However, Emperor Xianfeng died in 1861 at the age of 30. His primary wife, Cixi's cousin Ci An, had a daughter, but no sons. Therefore Cixi's five year old son Tongzhi became the emperor. From then her greed for power became insatiable and finally in 1865 she seized the throne, removing another faction from the helm of politics. She was a strong ruler and put down the rebellions which endlessly threatened her. During her years in power, the Western nations gained great influence in China. Many people thought that the best way to stop the outsiders from taking over completely was to strengthen China with modern inventions like trains and telegraphs. However, Empress Cixi and her advisors were conservative and resisted these changes.

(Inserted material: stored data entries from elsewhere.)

/-! ## §1  Off the wrap class, the embedded domain is off the wrap class of the next volume -/

variable {F} in
/-- A cube index off the seam of `T_K` lifts (centred) to a cube index off the seam of `T_{K+1}` (exactly tiled range): `valMinAbs` is kept (`valMinAbs_liftCubeCtr`), it is
`≤ ⌊q_K∕2⌋` and `≠ ⌊q_K∕2⌋`, hence `< ⌊q_K∕2⌋ ≤ ⌊q_{K+1}∕2⌋`. [cite: Balaban1987RG1, (1.21) p.264 (bookkeeping)] -/
theorem not_onSeamCtr_liftCubeCtr {Mc k K : ℕ} (hMc : McGuard F Mc) (hK : recordK₀ F Mc k ≤ K)
    (c : TPt (F.P K).d (Sect2.domCount (F.P K) Mc (k + 1))) (hc : ¬ OnSeamCtr c) : ¬ OnSeamCtr (liftCubeCtr F Mc k K c) := by
  rintro ⟨i, hi⟩
  rw [valMinAbs_liftCubeCtr hMc hK c i] at hi
  have hle : ((c i).valMinAbs : ℤ) ≤ ((Sect2.domCount (F.P K) Mc (k + 1) / 2 : ℕ) : ℤ) := by
    have h := ZMod.natAbs_valMinAbs_le (c i)
    have h' : ((c i).valMinAbs : ℤ) ≤ ((c i).valMinAbs.natAbs : ℤ) := Int.le_natAbs
    exact h'.trans (by exact_mod_cast h)
  have hne : ((c i).valMinAbs : ℤ) ≠ ((Sect2.domCount (F.P K) Mc (k + 1) / 2 : ℕ) : ℤ) := fun h => hc ⟨i, h⟩
  have hlt : ((c i).valMinAbs : ℤ) < ((Sect2.domCount (F.P K) Mc (k + 1) / 2 : ℕ) : ℤ) := lt_of_le_of_ne hle hne
  have hmono : ((Sect2.domCount (F.P K) Mc (k + 1) / 2 : ℕ) : ℤ) ≤ ((Sect2.domCount (F.P (K + 1)) Mc (k + 1) / 2 : ℕ) : ℤ) := by
    exact_mod_cast Nat.div_le_div_right (domCount_le_succ hMc hK)
  have hd : (F.P (K + 1)).d = (F.P K).d := rfl
  omega

variable {F} in
/-- ★ **OFF THE WRAP CLASS, THE EMBEDDED DOMAIN IS OFF THE WRAP CLASS OF THE NEXT VOLUME** (exactly tiled range) — so the two-volume row (e) reads the integer-formula branch of a
wrap-aware piece family in BOTH volumes. [cite: Balaban1987RG1, (1.21) p.264, (1.7) p.261] -/
theorem recordDomEmbCtr_not_mem_recordWrapCtr {Mc k K : ℕ} (hMc : McGuard F Mc) (hK : recordK₀ F Mc k ≤ K)
    (X : (recordDomSys F Mc k K).Dom) (hX : X ∉ recordWrapCtr F Mc k K) :
    recordDomEmbCtr F Mc k K X ∉ recordWrapCtr F Mc k (K + 1) := by
  classical
  intro hmem
  obtain ⟨c', hc', hs'⟩ := (mem_recordWrapCtr_iff F Mc k (K + 1) _).1 hmem
  rw [recordDomEmbCtr_val_of_not_mem F Mc k K X hX] at hc'
  obtain ⟨c, hc, rfl⟩ := Finset.mem_image.1 hc'
  exact not_onSeamCtr_liftCubeCtr hMc hK c (fun hs => hX ((mem_recordWrapCtr_iff F Mc k K X).2 ⟨c, hc, hs⟩)) hs'
import Summits.NavierStokesRegularity.NavierStokesRegularity.Theorems.OddMorawetzLocal.Negative.OddMorawetzLocalEvaluatorDefs
import Summits.NavierStokesRegularity.NavierStokesRegularity.Theorems.OddMorawetzOrderThreeIndefiniteCalculus
import HarnessLib

/-!
# Crux `OddMorawetzLocal` (stmt-NavierStokesRegularity-1376) — semantics of the list polynomials `EPoly`

Support file for the refutation skeleton of `OddMorawetzLocal` (line `registered`, lead c1), registered stub
`epoly_semantics` (evaluator soundness, part 1 of 4).  Mathlib `List` / `MvPolynomial.pderiv` API and the tree's
`pev_*` lemmas only; no named facts; nothing is defined.

The exact evaluator of `OddMorawetzLocalEvaluatorDefs.lean` computes the Morawetz pairing of a cubic jet polynomial
at an explicit polynomial-Gaussian field in the kernel, with sparse list polynomials
`EPoly = List (ℚ × ℕ × ℕ × ℕ)` (coefficient, exponents of `x₀, x₁, x₂`).  This file is the algebraic half of its
soundness: the interpretation `EPoly.toP3 : EPoly → P3 = MvPolynomial (Fin 3) ℝ` is a "homomorphism" from the list
operations to the tree's polynomial-Gaussian vocabulary of `OddMorawetzDefs.lean`:

* `pev_toP3`      — the real value `EPoly.eval p x` is `pev (toP3 p) x`;
* `toP3_append`, `toP3_smul`, `toP3_mul` — concatenation, scalar multiples, the all-pairs product;
* `toP3_pderiv`, `toP3_mulX`, `toP3_dg` — the list derivative is `MvPolynomial.pderiv`, `mulX j` is multiplication
  by `X j`, hence the list `EPoly.dg k j` is the tree's conjugated derivative `dg k j = ∂ⱼ − 2k xⱼ`;
* `toP3_collect`, `toP3_norm` — collecting equal exponents and dropping zero coefficients do not change the
  polynomial (`toP3_insertTerm`);
* `toP3_dgList`, `toP3_ejet`, `toP3_eprodJets` — iterated (normalised) conjugated derivatives are the tree's `dgList`,
  jets and products of jets are the expected products;
* `toP3_eEP`      — the Euler–Lagrange list `eEP p P a` is
  `Σ_{(c, m) ∈ p} Σ_{s : (m_s).1 = a} (−1)^{|(m_s).2|} c · dgList 2 (m_s).2 (Π_{j ≠ s} dgList 1 (m_j).2 (toP3 (P (m_j).1)))`
  (induction on `p`, the inner fold over the positions generalised to an arbitrary list of positions,
  `toP3_eEP_inner`);
* `toP3_eWP`, `toP3_ediv`, `toP3v_apply` — `eWP` is the tree's `WP (toP3v P)`, `ediv k V` is `Σᵢ dg k i (toP3 (V i))`;

assembled into the registered eight-part conjunction `epoly_semantics`.
-/

noncomputable section

set_option linter.dupNamespace false
set_option autoImplicit false

namespace Summit.NavierStokesRegularity.NavierStokesRegularity.Theorems.OddMorawetz

open MvPolynomial

/-! ### Unfolding `toP3` -/

/-- The empty list is the zero polynomial. -/
@[simp] theorem toP3_nil : EPoly.toP3 [] = 0 := by
  simp [EPoly.toP3]

/-- `toP3` of `t :: p` is the monomial of `t` plus `toP3 p`. -/
theorem toP3_cons (t : ℚ × ℕ × ℕ × ℕ) (p : EPoly) :
    EPoly.toP3 (t :: p) = C (t.1 : ℝ) * (X 0 ^ t.2.1 * X 1 ^ t.2.2.1 * X 2 ^ t.2.2.2) + EPoly.toP3 p := by
  simp [EPoly.toP3]

/-- A one-term list. -/
theorem toP3_single (t : ℚ × ℕ × ℕ × ℕ) :
    EPoly.toP3 [t] = C (t.1 : ℝ) * (X 0 ^ t.2.1 * X 1 ^ t.2.2.1 * X 2 ^ t.2.2.2) := by
  rw [toP3_cons, toP3_nil, add_zero]

/-! ### Addition, scalar multiples, products -/

/-- **Concatenation is addition.** -/
theorem toP3_append (p q : EPoly) : EPoly.toP3 (p ++ q) = EPoly.toP3 p + EPoly.toP3 q := by
  simp [EPoly.toP3, List.map_append, List.sum_append]

/-- **Scalar multiples.** -/
theorem toP3_smul (c : ℚ) (p : EPoly) : EPoly.toP3 (EPoly.smul c p) = C (c : ℝ) * EPoly.toP3 p := by
  induction p with
  | nil => simp [EPoly.smul, EPoly.toP3]
  | cons t p ih =>
    have h : EPoly.smul c (t :: p) = (c * t.1, t.2) :: EPoly.smul c p := rfl
    rw [h, toP3_cons, toP3_cons, ih, mul_add, Rat.cast_mul, map_mul]
    ring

The empress usually put her own interests ahead of the nation's. She squandered money on banquets, jewels, and other luxuries. She liked, for example, to be served 150 different dishes at a single banquet. She drank from a jade cup and ate with golden chopsticks. She used Navy funds to build herself a lavish summer palace. At the end of her life, her personal jewellery vault held 3,000 ebony boxes of jewels. She also let financial corruption run rampant in the Forbidden City.

Her son, Tongzhi, by the age of 15 was drinking heavily and consorting with female prostitutes. At the age of 16, he married Alute (Xiao Che), the daughter of a Manchu nobleman. Cixi is said to have been fearful that Alute would undermine her authority over Tongzhi. In order to prevent this and to keep Tongzhi busy so that she could continue to rule in his son's name, she allegedly encouraged her son to keep concubines. Eventually the young emperor contracted smallpox. After a seeming recovery, he suddenly died - possibly from venereal disease. Soon after her husband's death, Alute committed suicide by swallowing opium. It was rumoured that Cixi had driven her to it. Whatever the reason, Tongzhi had died and left no child to inherit the throne. Determined to maintain her power, Empress Cixi chose the new emperor - her own nephew - Guangxu, aged three years old, and who was not in direct line of succession to the throne.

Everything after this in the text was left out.